> _EXERCISE PROMPT_: The line containing "Wang–Zhang 2012 Thm" marks the end: write out exactly every line from the first line of the data below through that line, and only those.

> _INFORMATION SUPPLIED_:
import Mathlib
import Summits.NavierStokesRegularity.NavierStokesRegularity.Theorems.TypeIQuarterGateScarEnvelopeTypeISatelliteTowerEnvelopeLeaves

/-!
# Sketch (ns-idea-18 g2, lens «oqh») — COUNTABLE SCARS: a Cantor–Bendixson replacement for the
second kernel exclusion of `ScarEnvelopeTypeI` (stmt-NavierStokesRegularity-23843)

NS regularity is NOT proved here; nothing below proves 23843, `OneScarLeaf`-exclusion or
`CountableScarsAB`.  What IS kernel-checked (0 sorry):

* `isClosed_scarSet` — the final-time scar set `{y | ¬ RegPt U y}` of any field is closed;
* `regPt_zoom_of_regPt` — regularity transports FORWARD along a parabolic similarity about any
  final-time centre (companion of the tree's `regPt_of_regPt_zoom_zero`);
* `exists_scar_near_of_noOneScarLeaf` — under the FIRST kernel exclusion `∀ M, ¬ OneScarLeaf M`,
  every scar of every A–B object is an ACCUMULATION point of scars (class invariance `abTower_zoom`);
* `not_countable_of_closed_of_acc` — Baire: a nonempty closed subset of `ℝ³` all of whose points
  are accumulation points of it is uncountable;
* `noRooted_of_noOneScarLeaf_of_countableScars`, `scarEnvelopeTypeI_of_noOneScarLeaf_of_countableScars`
  — hence `(∀ M, ¬ OneScarLeaf M) → CountableScarsAB → ScarEnvelopeTypeI` (via the tree's
  `scarEnvelopeTypeI_of_noRooted`), i.e. `CountableScarsAB` may REPLACE `∀ M, ¬ InfiniteDescent M`.

`CountableScarsAB` is the `p = ∞` (sup-norm / Morrey Type-I) endpoint of the printed
«number of singular points at the blow-up time» programme (Neustupa 1999, Seregin 2001 `L^∞L³`;
Wang–Zhang 2012 Thm 5.3 `L^{q,∞}L^p`, `3<p<∞`; Choe–Wolf–Yang 2019 / Seregin 2019 / Barker–Prange 2021 /
Barker 2024 Thm 2 `L^∞L^{3,∞}`), asked as Barker's (Q.2) [arXiv:2111.14776 p.2].
-/

open MeasureTheory Set Metric Filter Topology
open scoped ENNReal

namespace Summit.NavierStokesRegularity.NavierStokesRegularity.Cruxes.ScarEnvelopeTypeI.CountableScars

open Literature.Analysis.FluidPDE
open Summit.NavierStokesRegularity.NavierStokesRegularity.Cruxes.ScarEnvelopeTypeI.ZoomDictionary

local notation "E3" => EuclideanSpace ℝ (Fin 3)

/-- The final-time SCAR SET of an ancient field: the points `y` near `(0, y)` of which it is not
essentially bounded. -/
def scarSet (U : ℝ → E3 → E3) : Set E3 := {y | ¬ RegPt U y}

/-- **The proposed crux (replacement for `∀ M, ¬ InfiniteDescent M`)**: every A–B object (mild
bounded ancient solution with sup-norm Type-I rate `M`, suitable in every ball, finite Morrey-type
Type-I quantity) has a COUNTABLE final-time scar set. -/
def CountableScarsAB : Prop :=
  ∀ (M : ℝ) (U : ℝ → E3 → E3) (P : ℝ → E3 → ℝ) (H : ℝ → E3 → E3 →L[ℝ] E3),
    ABTower M U P H → (scarSet U).Countable

/-- The weaker, purely topological form actually consumed by the assembly: no A–B object has a
nonempty scar set all of whose points are accumulation points of scars («no perfect scar set»). -/
def NoPerfectScarSetAB : Prop :=
  ∀ (M : ℝ) (U : ℝ → E3 → E3) (P : ℝ → E3 → ℝ) (H : ℝ → E3 → E3 →L[ℝ] E3),
    ABTower M U P H → (scarSet U).Nonempty →
      ∃ y ∈ scarSet U, ∃ ρ : ℝ, 0 < ρ ∧ ∀ y' ∈ scarSet U, dist y' y < ρ → y' = y

/-! ## 1. The scar set is closed -/

/-- Regular final-time points form an open set: the witnessing cylinder of `y` serves `y'` near `y`
with half the radius. -/
theorem isOpen_regPt (U : ℝ → E3 → E3) : IsOpen {y : E3 | RegPt U y} := by
  rw [Metric.isOpen_iff]
  rintro y ⟨r, hr, M, hM⟩
  refine ⟨r / 2, by positivity, fun y' hy' => ?_⟩
  rw [mem_ball] at hy'
  refine ⟨r / 2, by positivity, M, ?_⟩
  have hsub : parabolicCylinder (r / 2) (((0 : ℝ), y') : ℝ × E3) ⊆
      parabolicCylinder r (((0 : ℝ), y) : ℝ × E3) := by
    intro w hw
    rw [mem_parabolicCylinder] at hw ⊢
    obtain ⟨⟨h1, h2⟩, h3⟩ := hw
    refine ⟨⟨?_, h2⟩, ?_⟩
    · have : (r / 2) ^ 2 ≤ r ^ 2 := by nlinarith
      simp only at h1 ⊢
      linarith
    · calc dist w.2 y ≤ dist w.2 y' + dist y' y := dist_triangle _ _ _
        _ < r / 2 + r / 2 := by simp only at h3; exact add_lt_add h3 hy'
        _ = r := by ring
  exact ae_restrict_of_ae_restrict_of_subset hsub hM

/-- The scar set is closed. -/
theorem isClosed_scarSet (U : ℝ → E3 → E3) : IsClosed (scarSet U) := by
  have : scarSet U = {y : E3 | RegPt U y}ᶜ := rfl
  rw [this]
  exact (isOpen_regPt U).isClosed_compl

/-! ## 2. Regularity transports forward along parabolic similarities about any centre -/

/-- If `U` is regular at `(0, y₀ + c y)` then the zoom `zoom U y₀ 0 c = c • U(c² ·, y₀ + c ·)` is
regular at `(0, y)`. -/
theorem regPt_zoom_of_regPt {c : ℝ} (hc0 : 0 < c) {U : ℝ → E3 → E3} {y₀ y : E3}
    (h : RegPt U (y₀ + c • y)) : RegPt (zoom U y₀ 0 c) y := by
  obtain ⟨r, hr, M, hM⟩ := h
  refine ⟨c⁻¹ * r, by positivity, c * M, ?_⟩
  have hpre : stAffine (c ^ 2) c 0 y₀ ⁻¹' parabolicCylinder r (((0 : ℝ), y₀ + c • y) : ℝ × E3) =
      parabolicCylinder (c⁻¹ * r) (((0 : ℝ), y) : ℝ × E3) := by
    have h1 := LocalTypeIScaling.stAffine_preimage_parabolicCylinder hc0 (0 : ℝ) y₀ (c⁻¹ * r)
      (((0 : ℝ), y) : ℝ × E3)
    have e : stAffine (c ^ 2) c 0 y₀ (((0 : ℝ), y) : ℝ × E3) = ((0 : ℝ), y₀ + c • y) := by
      rw [stAffine_apply, mul_zero, add_zero]
    rw [e, show c * (c⁻¹ * r) = r by field_simp] at h1
    exact h1
  have h2 := ae_restrict_preimage_stAffine (pow_pos hc0 2) hc0 (0 : ℝ) y₀ hM
  rw [hpre] at h2
  filter_upwards [h2] with z hz
  obtain ⟨s, y'⟩ := z
  rw [stAffine_apply] at hz
  dsimp only at hz
  show ‖c • U (0 + c ^ 2 * s) (y₀ + c • y')‖ ≤ c * M
  rw [norm_smul, Real.norm_of_nonneg hc0.le]
  exact mul_le_mul_of_nonneg_left hz hc0.le

/-! ## 3. Under the first exclusion, scars accumulate -/

/-- **No isolated scars under `∀ M, ¬ OneScarLeaf M`.**  Zoom about the scar `y₀` with factor `ρ`
(`abTower_zoom` keeps the class and the rate, `regPt_of_regPt_zoom_zero` keeps the scar at the new
origin); the exclusion produces a satellite of the zoomed object in the unit ball, i.e. a scar of
`U` in `B(y₀, ρ) ∖ {y₀}`. -/
theorem exists_scar_near_of_noOneScarLeaf (hE1 : ∀ M : ℝ, ¬ OneScarLeaf M) {M : ℝ}
    {U : ℝ → E3 → E3} {P : ℝ → E3 → ℝ} {H : ℝ → E3 → E3 →L[ℝ] E3} (hAB : ABTower M U P H)
    {y₀ : E3} (hy₀ : ¬ RegPt U y₀) {ρ : ℝ} (hρ : 0 < ρ) :
    ∃ y : E3, y ≠ y₀ ∧ dist y y₀ < ρ ∧ ¬ RegPt U y := by
  have hAB' := abTower_zoom hAB y₀ hρ
  have h0 : ¬ RegPt (ρ • stPull (ρ ^ 2) ρ (0 : ℝ) y₀ U) 0 := by
    intro h
    refine hy₀ (regPt_of_regPt_zoom_zero hρ ?_)
    rwa [zoom_eq_smul_stPull]
  have h1 := hE1 M
  simp only [OneScarLeaf, not_exists, not_and] at h1
  have h3 := h1 _ _ _ hAB' h0
  push_neg at h3
  obtain ⟨y, hy0, hy1, hyreg⟩ := h3
  refine ⟨y₀ + ρ • y, ?_, ?_, fun h => hyreg ?_⟩
  · intro heq
    apply hy0
    have : ρ • y = 0 := by simpa using heq
    exact (smul_eq_zero.1 this).resolve_left hρ.ne'
  · rw [dist_eq_norm, add_sub_cancel_left, norm_smul, Real.norm_of_nonneg hρ.le]
    calc ρ * ‖y‖ < ρ * 1 := mul_lt_mul_of_pos_left hy1 hρ
      _ = ρ := mul_one ρ
  · rw [← zoom_eq_smul_stPull]
    exact regPt_zoom_of_regPt hρ h

/-- **Dichotomy (typed).** Under the first kernel exclusion the final-time scar set of every
Albritton–Barker object is a PERFECT set (closed and dense-in-itself; Mathlib `Perfect`, which
allows `∅`): no limits are taken — (E1) is applied to exact zooms of the same object. -/
theorem perfect_scarSet_of_noOneScarLeaf (hE1 : ∀ M : ℝ, ¬ OneScarLeaf M) {M : ℝ}
    {U : ℝ → E3 → E3} {P : ℝ → E3 → ℝ} {H : ℝ → E3 → E3 →L[ℝ] E3}
    (hAB : ABTower M U P H) : Perfect (scarSet U) := by
  refine ⟨isClosed_scarSet U, (preperfect_iff_nhds).2 fun y hy V hV => ?_⟩
  obtain ⟨ρ, hρ, hball⟩ := Metric.mem_nhds_iff.1 hV
  obtain ⟨y', hne, hd, hy'⟩ := exists_scar_near_of_noOneScarLeaf hE1 hAB hy hρ
  exact ⟨y', ⟨hball (Metric.mem_ball.2 hd), hy'⟩, hne⟩

/-! ## 4. Baire: closed + dense-in-itself + nonempty ⇒ uncountable -/

/-- A nonempty closed subset of `ℝ³` each of whose points is an accumulation point of it is not
countable (Baire category in the complete subspace; Cantor–Bendixson). -/
theorem not_countable_of_closed_of_acc {S : Set E3} (hcl : IsClosed S) (hne : S.Nonempty)
    (hacc : ∀ y ∈ S, ∀ ρ : ℝ, 0 < ρ → ∃ y' ∈ S, y' ≠ y ∧ dist y' y < ρ) : ¬ S.Countable := by
  intro hcount
  haveI : IsClosed S := hcl
  haveI : Countable S := hcount.to_subtype
  haveI : Nonempty S := hne.to_subtype
  obtain ⟨p₀, hint⟩ := nonempty_interior_of_iUnion_of_closed (X := S)
    (f := fun p : S => ({p} : Set S)) (fun p => isClosed_singleton) (by ext p; simp)
  have heq : interior ({p₀} : Set S) = {p₀} :=
    (subset_singleton_iff_eq.mp interior_subset).resolve_left hint.ne_empty
  have hopen : IsOpen ({p₀} : Set S) := heq ▸ isOpen_interior
  rw [Metric.isOpen_iff] at hopen
  obtain ⟨ε, hε, hball⟩ := hopen p₀ rfl
  obtain ⟨y', hy'S, hne', hdist⟩ := hacc p₀.1 p₀.2 ε hε
  have hmem : (⟨y', hy'S⟩ : S) ∈ ball p₀ ε := by
    rw [mem_ball]
    exact hdist
  have h1 := hball hmem
  rw [mem_singleton_iff] at h1
  exact hne' (congrArg Subtype.val h1)

/-! ## 5. Assembly -/

/-- Under the first exclusion, «countable scar sets» and «no perfect scar set» say the same. -/
theorem noPerfectScarSet_of_countableScars
    (hC : CountableScarsAB) : NoPerfectScarSetAB := by
  intro M U P H hAB hne
  by_contra hcon
  push_neg at hcon
  refine not_countable_of_closed_of_acc (isClosed_scarSet U) hne (fun y hy ρ hρ => ?_) (hC M U P H hAB)
  obtain ⟨y', hy', hd, hne'⟩ := hcon y hy ρ hρ
  exact ⟨y', hy', hne', hd⟩

/-- **No rooted node** under the first exclusion and «no perfect scar set»: a rooted node's field
has the origin in its scar set, which is closed (§1) and dense-in-itself (§3). -/
theorem noRooted_of_noOneScarLeaf_of_noPerfectScarSet (hE1 : ∀ M : ℝ, ¬ OneScarLeaf M)
    (hN : NoPerfectScarSetAB) : ∀ (M : ℝ) (n : TNode), ¬ RootedNode M n := by
  intro M n hn
  have hAB : ABTower M n.U n.P n.H := hn.1.1
  have h0 : (0 : E3) ∈ scarSet n.U := hn.2
  obtain ⟨y, hy, ρ, hρ, hiso⟩ := hN M n.U n.P n.H hAB ⟨0, h0⟩
  obtain ⟨y', hne, hd, hy'⟩ := exists_scar_near_of_noOneScarLeaf hE1 hAB hy hρ
  exact hne (hiso y' hy' hd)

/-- Same, from countability. -/
theorem noRooted_of_noOneScarLeaf_of_countableScars (hE1 : ∀ M : ℝ, ¬ OneScarLeaf M)
    (hC : CountableScarsAB) : ∀ (M : ℝ) (n : TNode), ¬ RootedNode M n :=
  noRooted_of_noOneScarLeaf_of_noPerfectScarSet hE1 (noPerfectScarSet_of_countableScars hC)

/-- **THE REPLACEMENT**: the first kernel exclusion together with COUNTABLE SCARS decides the crux
item 23843 (tree: `scarEnvelopeTypeI_of_noRooted`). -/
theorem scarEnvelopeTypeI_of_noOneScarLeaf_of_countableScars (hE1 : ∀ M : ℝ, ¬ OneScarLeaf M)
    (hC : CountableScarsAB) :
    Summit.NavierStokesRegularity.NavierStokesRegularity.Theses.TypeIQuarterGate.ScarEnvelopeTypeI :=
  scarEnvelopeTypeI_of_noRooted (noRooted_of_noOneScarLeaf_of_countableScars hE1 hC)

/-- The purely topological variant. -/
theorem scarEnvelopeTypeI_of_noOneScarLeaf_of_noPerfectScarSet (hE1 : ∀ M : ℝ, ¬ OneScarLeaf M)
    (hN : NoPerfectScarSetAB) :
    Summit.NavierStokesRegularity.NavierStokesRegularity.Theses.TypeIQuarterGate.ScarEnvelopeTypeI :=
  scarEnvelopeTypeI_of_noRooted (noRooted_of_noOneScarLeaf_of_noPerfectScarSet hE1 hN)

/-- **Honest strength.** Under the first exclusion, «countable scars» is equivalent to «no scars at
all» for Albritton–Barker objects (Cantor–Bendixson): the replacement (C) is not logically weaker
than what the kernel needs — its merit is its FORM (one object, one time slice, a counting
statement with printed engines in neighbouring classes), not its strength. -/
theorem countableScarsAB_iff_noScars_of_noOneScarLeaf (hE1 : ∀ M : ℝ, ¬ OneScarLeaf M) :
    CountableScarsAB ↔
      ∀ (M : ℝ) (U : ℝ → E3 → E3) (P : ℝ → E3 → ℝ) (H : ℝ → E3 → E3 →L[ℝ] E3),
        ABTower M U P H → scarSet U = ∅ := by
  constructor
  · intro hC M U P H hAB
    by_contra hne
    have hne' : (scarSet U).Nonempty := Set.nonempty_iff_ne_empty.2 hne
    refine not_countable_of_closed_of_acc (isClosed_scarSet U) hne' (fun y hy ρ hρ => ?_)
      (hC M U P H hAB)
    obtain ⟨y', hne'', hd, hy'⟩ := exists_scar_near_of_noOneScarLeaf hE1 hAB hy hρ
    exact ⟨y', hy', hne'', hd⟩
  · intro h M U P H hAB
    rw [h M U P H hAB]
    exact Set.countable_empty

/-! ## 6. The first OPEN rung quoted on the card (statement only; the METHOD CEILING of additive
budgets — Minkowski-type packing of scars, dimension ≤ 1; NOT progress on (C) by itself) -/

/-- «Packing bound»: for Albritton–Barker objects of class `M`, `r`-separated final-time scars in
`B_ρ(0)` number at most `C(M) · ρ / r`. Expected from Kang–Miura–Tsai-type scaled-energy
concentration at every scar plus the Morrey slice budget; consistent with CKN `𝒫¹ = 0` and with
perfect `ℋ¹`-null dusts, hence useless alone (see the card's ENGINE GAP). -/
def PackingBoundAB : Prop :=
  ∀ M : ℝ, ∃ C : ℝ, ∀ (U : ℝ → E3 → E3) (P : ℝ → E3 → ℝ) (H : ℝ → E3 → E3 →L[ℝ] E3),
    ABTower M U P H → ∀ ρ r : ℝ, 0 < r → r ≤ ρ → ∀ F : Finset E3,
      (↑F ⊆ scarSet U ∩ Metric.ball (0 : E3) ρ) →
      (∀ y ∈ F, ∀ y' ∈ F, y ≠ y' → r ≤ dist y y') → (F.card : ℝ) ≤ C * ρ / r

end Summit.NavierStokesRegularity.NavierStokesRegularity.Cruxes.ScarEnvelopeTypeI.CountableScars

> _OUTPUT BELOW_:
import Mathlib
import Summits.NavierStokesRegularity.NavierStokesRegularity.Theorems.TypeIQuarterGateScarEnvelopeTypeISatelliteTowerEnvelopeLeaves

/-!
# Sketch (ns-idea-18 g2, lens «oqh») — COUNTABLE SCARS: a Cantor–Bendixson replacement for the
second kernel exclusion of `ScarEnvelopeTypeI` (stmt-NavierStokesRegularity-23843)

NS regularity is NOT proved here; nothing below proves 23843, `OneScarLeaf`-exclusion or
`CountableScarsAB`.  What IS kernel-checked (0 sorry):

* `isClosed_scarSet` — the final-time scar set `{y | ¬ RegPt U y}` of any field is closed;
* `regPt_zoom_of_regPt` — regularity transports FORWARD along a parabolic similarity about any
  final-time centre (companion of the tree's `regPt_of_regPt_zoom_zero`);
* `exists_scar_near_of_noOneScarLeaf` — under the FIRST kernel exclusion `∀ M, ¬ OneScarLeaf M`,
  every scar of every A–B object is an ACCUMULATION point of scars (class invariance `abTower_zoom`);
* `not_countable_of_closed_of_acc` — Baire: a nonempty closed subset of `ℝ³` all of whose points
  are accumulation points of it is uncountable;
* `noRooted_of_noOneScarLeaf_of_countableScars`, `scarEnvelopeTypeI_of_noOneScarLeaf_of_countableScars`
  — hence `(∀ M, ¬ OneScarLeaf M) → CountableScarsAB → ScarEnvelopeTypeI` (via the tree's
  `scarEnvelopeTypeI_of_noRooted`), i.e. `CountableScarsAB` may REPLACE `∀ M, ¬ InfiniteDescent M`.

`CountableScarsAB` is the `p = ∞` (sup-norm / Morrey Type-I) endpoint of the printed
«number of singular points at the blow-up time» programme (Neustupa 1999, Seregin 2001 `L^∞L³`;
Wang–Zhang 2012 Thm 5.3 `L^{q,∞}L^p`, `3<p<∞`; Choe–Wolf–Yang 2019 / Seregin 2019 / Barker–Prange 2021 /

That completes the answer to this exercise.